あんまり相手の提案を断るのもメンツ潰すみたいでアレだし。


「ではお言葉に甘えて…皆もそれでいい?」

「我は構わん」

「わ、私も…いいよ、ヴォルるんがいるなら…」

「私も別に構いません、宿代も浮きますからね」


 あれ…なんだろう、アイラに財布の心配されてる?

もしかしてさっき金受け取らなかったの気にしてる?


「あっ、この子みたことある!えーとえーと…」

「な、なんですか、ちょ、顔をそんなに近づけないでください」


 …まあいいか、深く気にしないでおこう。

それよりアイラはルルイエに絡まれてうろたえているようだが、やはり子供には子供の友達が必要だろう。

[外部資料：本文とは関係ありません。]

import Summits.CriticalPhenomena.PercolationContinuityZ3.Theorems.PercNearOneGluingNoHeavyLowerTailFKHullPortTASToolsS
import Summits.CriticalPhenomena.PercolationContinuityZ3.Theorems.PercNearOneGluingNoHeavyLowerTailFKHullPortDeltaNBase
import HarnessLib

/-!
# FK sub-lane: rigid states for the owner-set `T^S` functionals of `φ_{𝐩,q}` (vdBHK Lemma 2.3 factorisation)

Support file (`--supports stmt-CriticalPhenomena-4575`), FK sub-lane `prim-bschramm-fk-2` (gen 3); builds on p205010 (kernel theorem,
internal audit signed; external expert review pending).  No definitions, no named facts, no sorries; standard axioms.

The owner-set copies of the rigid-state closed forms of `…FKHullPortRigid.lean` / `…FKHullPortTAInduction.lean` (this cell): if every
pair touching the avoided set `X` has parameter `0` or `1` (weight-one pairs inside `X`), the cluster of `X` is sure,
`Σ_ω w_q(ω) G(ω ∖ B_X) = Z·E_{φ_{G−B_X,q}}[G]` (`FK.sum_rigid_factor`), and `B^S, b^S, a^S, A^S, B^S_{X∪{b}}` are `Z` times world
quantities of `H = G − B_X`; hence `Q^S = 0` in a rigid state (base of the `T^S` induction) and `φ_H(y ↮ S) > 0`.
bschramm/FK-Q2.md §12.6(c). [cite: VandenbergHaggstromKahn2005, §2.1 Lemma 2.3 (p. 10)] [cite: Grimmett2006, §1.4 eq. (1.20), Thm. (3.1)]
-/

noncomputable section

namespace Summit.CriticalPhenomena.PercolationContinuityZ3.Theorems.FK

open MeasureTheory Set Literature.Probability.LatticeModels Literature.Probability.Percolation
open Literature.Probability.Percolation.DecisionTree (ind ind_of_mem ind_of_not_mem ind_nonneg)
open Literature.Probability.Percolation.BHK2006 (rcMass delW)
open Summit.CriticalPhenomena.PercolationContinuityZ3.Theorems.HullPort (cut avoidEv connS)
open scoped Classical

variable {V : Type*} [Fintype V]

section RigidS

open Literature.Probability.Percolation.BHK2006 (weight rcMass_nonneg coe_delW setCl barOf mem_setCl_iff mem_barOf_iff
  rc_sum_setCl_eq sum_rcMass)
open Summit.CriticalPhenomena.PercolationContinuityZ3.Theorems.HullPort (insert_mem_avoidEv_iff cut_insert_edge edge_mem_cut
  eq_of_reachable_of_isolated mem_cut_of_mem cut_insert_vertex cut_empty mem_of_reachable_of_noBoundary
  not_mem_of_reachable_of_noBoundary cut_eq_of_noBoundary reachable_sdiff_iff_of_noBoundary sum_weight_resample
  avoidEv_insert_insert_eq ind_inter_compl)

/-- `φ_H(y ↮ S) > 0` (`y ∉ S`) for a weight vector with no weight-`1` pair (the empty configuration isolates `y`).
[cite: Grimmett2006, Thm. (3.1) eq. (3.4) (finite energy)] -/
theorem wE_compl_connS_pos (u : Sym2 V → unitInterval) {q : ℝ} (hq : 0 < q) {S : Set V} {y : V} (hyS : y ∉ S)
    (hu : ∀ p : Sym2 V, ((u p : unitInterval) : ℝ) ≠ 1) : 0 < wE u q ∅ (ind (connS S y : Set (Set (Sym2 V)))ᶜ) := by
  classical
  unfold wE
  have hterm : ∀ η, 0 ≤ rcMass (delW u ∅) q η * ind (connS S y : Set (Set (Sym2 V)))ᶜ η := fun η =>
    mul_nonneg (rcMass_nonneg _ hq η) (ind_nonneg _ _)
  refine lt_of_lt_of_le ?_ (Finset.single_le_sum (fun η _ => hterm η) (Finset.mem_univ (∅ : BondConfig V)))
  have hmem : (∅ : BondConfig V) ∈ (connS S y : Set (Set (Sym2 V)))ᶜ := fun ⟨u, hu, h⟩ =>
    hyS ((eq_of_reachable_of_isolated (fun e he => (Set.notMem_empty e he).elim) u h) ▸ hu)
  rw [ind_of_mem hmem, mul_one, delW_empty]
  unfold rcMass
  refine div_pos ?_ (rcPartitionFunctionW_pos u hq ∅)
  unfold rcWeightW weight
  refine mul_pos (Finset.prod_pos fun e _ => ?_) (pow_pos hq _)
  rw [if_neg (Set.notMem_empty e)]
  exact sub_pos.2 (lt_of_le_of_ne (u e).2.2 (hu e))

/-! ### The functionals in a rigid state -/

/-- In a rigid state (owner `x ∉ X`), `B^S(w, X) = Z · c^S_H`, `c_H` the covariance in the world `G − B_X`.
[cite: VandenbergHaggstromKahn2005, §2.1 Lemma 2.3 (p. 10)] -/
theorem taBS_rigid (w : Sym2 V → unitInterval) (q : ℝ) {X : Set V} {x : V} (S : Set V) (y : V) (hsX : x ∉ X)
    (hR : ∀ p : Sym2 V, ¬ p.IsDiag → (∃ u ∈ p, u ∈ X) → ((w p : unitInterval) : ℝ) = 0 ∨ ((w p : unitInterval) : ℝ) = 1)
    (hINV : ∀ p : Sym2 V, ((w p : unitInterval) : ℝ) = 1 → ∀ u ∈ p, u ∈ X) (g : Set (Sym2 V) → ℝ) :
    taBS w q x S y X g = rcPartitionFunctionW w q ∅ *
      (wE w q {p : Sym2 V | ∃ u ∈ p, u ∈ X} (fun η => g (openEdgeCluster η x) * ind (connS S y) η) -
        wE w q {p : Sym2 V | ∃ u ∈ p, u ∈ X} (fun η => g (openEdgeCluster η x)) *
          wE w q {p : Sym2 V | ∃ u ∈ p, u ∈ X} (ind (connS S y))) := by
  unfold taBS rcPartitionFunctionW
  rw [Finset.sum_mul]
  refine Finset.sum_congr rfl fun ω _ => ?_
  by_cases hne : rcWeightW w q ∅ ω = 0
  · rw [hne, zero_mul, zero_mul]
  · have hζ := noBoundary_of_ne_zero (q := q) hR hINV hne
    have hcut : cut X ω = {p : Sym2 V | ∃ u ∈ p, u ∈ X} := cut_eq_of_noBoundary hζ
    have hav : ω ∈ avoidEv x X := fun t ht hst => (not_mem_of_reachable_of_noBoundary hζ hsX hst) ht
    rw [ind_of_mem hav, one_mul]
    unfold taCS
    rw [hcut]

/-- In a rigid state (`y ∉ X`), `b^S(w, X) = Z · φ_{G − B_X}(y ↮ S)`. [cite: VandenbergHaggstromKahn2005, §2.1 Lemma 2.3 (p. 10)] -/
theorem tabS_rigid (w : Sym2 V → unitInterval) {q : ℝ} (hq : 0 < q) {X : Set V} (S : Set V) {y : V} (hyX : y ∉ X)
    (hR : ∀ p : Sym2 V, ¬ p.IsDiag → (∃ u ∈ p, u ∈ X) → ((w p : unitInterval) : ℝ) = 0 ∨ ((w p : unitInterval) : ℝ) = 1)
    (hINV : ∀ p : Sym2 V, ((w p : unitInterval) : ℝ) = 1 → ∀ u ∈ p, u ∈ X) :
    tabS w q S y X = rcPartitionFunctionW w q ∅ * wE w q {p : Sym2 V | ∃ u ∈ p, u ∈ X} (ind (connS S y : Set (Set (Sym2 V)))ᶜ) := by
  rw [← sum_rigid_factor w hq hR hINV]
  unfold tabS
  refine Finset.sum_congr rfl fun ω _ => ?_
  by_cases hne : rcWeightW w q ∅ ω = 0
  · rw [hne, zero_mul, zero_mul]
  · have hζ := noBoundary_of_ne_zero (q := q) hR hINV hne
    congr 1
    have hiff : ω ∈ avoidEv y (S ∪ X) ↔ ω \ {p : Sym2 V | ∃ u ∈ p, u ∈ X} ∈ (connS S y : Set (Set (Sym2 V)))ᶜ := by
      constructor
      · rintro h ⟨u, hu, hyu⟩
        exact h u (Set.mem_union_left _ hu) ((reachable_sdiff_iff_of_noBoundary hζ hyX u).1 hyu)
      · intro h t ht hyt
        rcases ht with htS | htX
        · exact h ⟨t, htS, (reachable_sdiff_iff_of_noBoundary hζ hyX t).2 hyt⟩
        · exact (not_mem_of_reachable_of_noBoundary hζ hyX hyt) htX
    by_cases h : ω ∈ avoidEv y (S ∪ X)
    · rw [ind_of_mem h, ind_of_mem (hiff.1 h)]
    · rw [ind_of_not_mem h, ind_of_not_mem (fun h' => h (hiff.2 h'))]

/-- In a rigid state (`y ∉ X`), `a^S(w, X) = Z · φ_{G − B_X}(y ↮ S, y ↔ z)`. [cite: VandenbergHaggstromKahn2005, §2.1 Lemma 2.3 (p. 10)] -/
theorem taaS_rigid (w : Sym2 V → unitInterval) {q : ℝ} (hq : 0 < q) {X : Set V} (S : Set V) {y z : V} (hyX : y ∉ X)
    (hR : ∀ p : Sym2 V, ¬ p.IsDiag → (∃ u ∈ p, u ∈ X) → ((w p : unitInterval) : ℝ) = 0 ∨ ((w p : unitInterval) : ℝ) = 1)
    (hINV : ∀ p : Sym2 V, ((w p : unitInterval) : ℝ) = 1 → ∀ u ∈ p, u ∈ X) :
    taaS w q S y z X = rcPartitionFunctionW w q ∅ *
      wE w q {p : Sym2 V | ∃ u ∈ p, u ∈ X} (ind ((connS S y : Set (Set (Sym2 V)))ᶜ ∩ openConn y z)) := by
  rw [← sum_rigid_factor w hq hR hINV]
  unfold taaS
  refine Finset.sum_congr rfl fun ω _ => ?_
  by_cases hne : rcWeightW w q ∅ ω = 0
  · rw [hne, zero_mul, zero_mul]
  · have hζ := noBoundary_of_ne_zero (q := q) hR hINV hne
    congr 1
    have hiff : ω ∈ avoidEv y (S ∪ X) ∩ openConn y z ↔
        ω \ {p : Sym2 V | ∃ u ∈ p, u ∈ X} ∈ (connS S y : Set (Set (Sym2 V)))ᶜ ∩ openConn y z := by
      constructor
      · rintro ⟨h, hyz⟩
        refine ⟨fun ⟨u, hu, hyu⟩ => h u (Set.mem_union_left _ hu) ((reachable_sdiff_iff_of_noBoundary hζ hyX u).1 hyu), ?_⟩
        exact (reachable_sdiff_iff_of_noBoundary hζ hyX z).2 hyz
      · rintro ⟨h, hyz⟩
        refine ⟨fun t ht hyt => ?_, (reachable_sdiff_iff_of_noBoundary hζ hyX z).1 hyz⟩
        rcases ht with htS | htX
        · exact h ⟨t, htS, (reachable_sdiff_iff_of_noBoundary hζ hyX t).2 hyt⟩
        · exact (not_mem_of_reachable_of_noBoundary hζ hyX hyt) htX
    by_cases h : ω ∈ avoidEv y (S ∪ X) ∩ openConn y z
    · rw [ind_of_mem h, ind_of_mem (hiff.1 h)]
    · rw [ind_of_not_mem h, ind_of_not_mem (fun h' => h (hiff.2 h'))]

/-- In a rigid state, with `b ∉ X` and `s ∉ X`: `B^S(w, X ∪ {b}) = Z · E_{φ_H}[1{x ↮ b} c^S(H − cut_b)]` for the world `H = G − B_X`, i.e.
`Z · B^S(w_H, {b}) / Z_H`. [cite: VandenbergHaggstromKahn2005, §2.1 Lemma 2.3 (p. 10)] -/
theorem taBS_insert_rigid (w : Sym2 V → unitInterval) {q : ℝ} (hq : 0 < q) {X : Set V} {x b : V} (S : Set V) (y : V)
    (hsX : x ∉ X)
    (hbX : b ∉ X)
    (hR : ∀ p : Sym2 V, ¬ p.IsDiag → (∃ u ∈ p, u ∈ X) → ((w p : unitInterval) : ℝ) = 0 ∨ ((w p : unitInterval) : ℝ) = 1)
    (hINV : ∀ p : Sym2 V, ((w p : unitInterval) : ℝ) = 1 → ∀ u ∈ p, u ∈ X) (g : Set (Sym2 V) → ℝ) :
    taBS w q x S y (insert b X) g = rcPartitionFunctionW w q ∅ *
      wE w q {p : Sym2 V | ∃ u ∈ p, u ∈ X}
        (fun η => ind (avoidEv x {b}) η * taCS (delW w {p : Sym2 V | ∃ u ∈ p, u ∈ X}) q x S y {b} g η) := by
  rw [← sum_rigid_factor w hq hR hINV]
  unfold taBS
  refine Finset.sum_congr rfl fun ω _ => ?_
  by_cases hne : rcWeightW w q ∅ ω = 0
  · rw [hne, zero_mul, zero_mul]
  · have hζ := noBoundary_of_ne_zero (q := q) hR hINV hne
    set B : Set (Sym2 V) := {p : Sym2 V | ∃ u ∈ p, u ∈ X} with hB
    have hcutX : cut X ω = B := cut_eq_of_noBoundary hζ
    congr 1
    have hav : ind (avoidEv x (insert b X)) ω = ind (avoidEv x {b}) (ω \ B) := by
      have hiff : ω ∈ avoidEv x (insert b X) ↔ ω \ B ∈ avoidEv x {b} := by
        constructor
        · intro h t ht hst
          rw [Set.mem_singleton_iff] at ht; subst ht
          exact h t (Set.mem_insert _ _) ((reachable_sdiff_iff_of_noBoundary hζ hsX t).1 hst)
        · intro h t ht hst
          rcases Set.mem_insert_iff.1 ht with rfl | htX
          · exact h t (Set.mem_singleton _) ((reachable_sdiff_iff_of_noBoundary hζ hsX t).2 hst)
          · exact (not_mem_of_reachable_of_noBoundary hζ hsX hst) htX
      by_cases h : ω ∈ avoidEv x (insert b X)
      · rw [ind_of_mem h, ind_of_mem (hiff.1 h)]
      · rw [ind_of_not_mem h, ind_of_not_mem (fun h' => h (hiff.2 h'))]
    have hC : taCS w q x S y (insert b X) g ω = taCS (delW w B) q x S y {b} g (ω \ B) := by
      unfold taCS wE
      rw [cut_insert_vertex X b ω, hcutX, delW_delW]
    rw [hav, hC]

/-- In a rigid state (`x ∉ X`), `A^S(w, X; z) = Z · (a_H/b_H) · c^S_H` with the world quantities of `H = G − B_X`.
[cite: VandenbergHaggstromKahn2005, §2.1 Lemma 2.3 (p. 10)] -/
theorem taAS_rigid (w : Sym2 V → unitInterval) (q : ℝ) {X : Set V} {x : V} (S : Set V) (y z : V) (hsX : x ∉ X)
    (hR : ∀ p : Sym2 V, ¬ p.IsDiag → (∃ u ∈ p, u ∈ X) → ((w p : unitInterval) : ℝ) = 0 ∨ ((w p : unitInterval) : ℝ) = 1)
    (hINV : ∀ p : Sym2 V, ((w p : unitInterval) : ℝ) = 1 → ∀ u ∈ p, u ∈ X) (g : Set (Sym2 V) → ℝ) :
    taAS w q x S y z X g = rcPartitionFunctionW w q ∅ *
      (wE w q {p : Sym2 V | ∃ u ∈ p, u ∈ X} (ind ((connS S y : Set (Set (Sym2 V)))ᶜ ∩ openConn y z)) /
          wE w q {p : Sym2 V | ∃ u ∈ p, u ∈ X} (ind (connS S y : Set (Set (Sym2 V)))ᶜ) *
        (wE w q {p : Sym2 V | ∃ u ∈ p, u ∈ X} (fun η => g (openEdgeCluster η x) * ind (connS S y) η) -
          wE w q {p : Sym2 V | ∃ u ∈ p, u ∈ X} (fun η => g (openEdgeCluster η x)) *
            wE w q {p : Sym2 V | ∃ u ∈ p, u ∈ X} (ind (connS S y)))) := by
  unfold taAS rcPartitionFunctionW
  rw [Finset.sum_mul]
  refine Finset.sum_congr rfl fun ω _ => ?_
  by_cases hne : rcWeightW w q ∅ ω = 0
  · rw [hne, zero_mul, zero_mul]
  · have hζ := noBoundary_of_ne_zero (q := q) hR hINV hne
    have hcut : cut X ω = {p : Sym2 V | ∃ u ∈ p, u ∈ X} := cut_eq_of_noBoundary hζ
    have hav : ω ∈ avoidEv x X := fun t ht hst => (not_mem_of_reachable_of_noBoundary hζ hsX hst) ht
    rw [ind_of_mem hav, one_mul]
    unfold taCS taNS taNWS
    rw [hcut]

/-- In a rigid state (`x, y ∉ X`, `y ∉ S`), `Q^S = A·b − a·B = 0`: the base case of the `T^S` induction for `φ_{𝐩,q}`.
[cite: VandenbergHaggstromKahn2005, §2.1 Lemma 2.3 (p. 10)] -/
theorem taQS_rigid_eq_zero (w : Sym2 V → unitInterval) {q : ℝ} (hq : 0 < q) {X : Set V} {x : V} {S : Set V} {y : V} (z : V)
    (hyS : y ∉ S) (hsX : x ∉ X) (hyX : y ∉ X)
    (hR : ∀ p : Sym2 V, ¬ p.IsDiag → (∃ u ∈ p, u ∈ X) → ((w p : unitInterval) : ℝ) = 0 ∨ ((w p : unitInterval) : ℝ) = 1)
    (hINV : ∀ p : Sym2 V, ((w p : unitInterval) : ℝ) = 1 → ∀ u ∈ p, u ∈ X) (g : Set (Sym2 V) → ℝ) :
    taQS w q x S y z X g = 0 := by
  unfold taQS
  rw [taAS_rigid w q S y z hsX hR hINV g, taBS_rigid w q S y hsX hR hINV g, tabS_rigid w hq S hyX hR hINV,
    taaS_rigid w hq S hyX hR hINV]
  set B : Set (Sym2 V) := {p : Sym2 V | ∃ u ∈ p, u ∈ X} with hB
  have hn0 : 0 < wE w q B (ind (connS S y : Set (Set (Sym2 V)))ᶜ) := by
    rw [← wE_delW_empty]
    refine wE_compl_connS_pos (delW w B) hq hyS fun p hp1 => ?_
    by_cases hpB : p ∈ B
    · rw [coe_delW, if_pos hpB] at hp1; exact zero_ne_one hp1
    · rw [coe_delW, if_neg hpB] at hp1
      apply hpB
      induction p using Sym2.ind with
      | h u' v' => exact ⟨u', Sym2.mem_mk_left _ _, hINV _ hp1 u' (Sym2.mem_mk_left _ _)⟩
  field_simp
  ring

end RigidS

end Summit.CriticalPhenomena.PercolationContinuityZ3.Theorems.FK

end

そして、同年代の女の子から女の子らしい遊びを是非学んでほしい。

ミミズを引きちぎって笑みを浮かべるような、そんな遊びにはまってほしくはないのだ。


「相談の件はまたあとで」

「わかりました、夜でも構いませんか、その頃には落ち着いて話せると思うので」

「ええ、それでお願いします」


 夜までに…そうだな、ディーナもなんかちょっと普段以上におかしいから話をしておくか。


「ほっほ、では私はお部屋の用意をしてまいります」


 いつの間にかいたヤングさんが、部屋の中を眺めながらそう言った。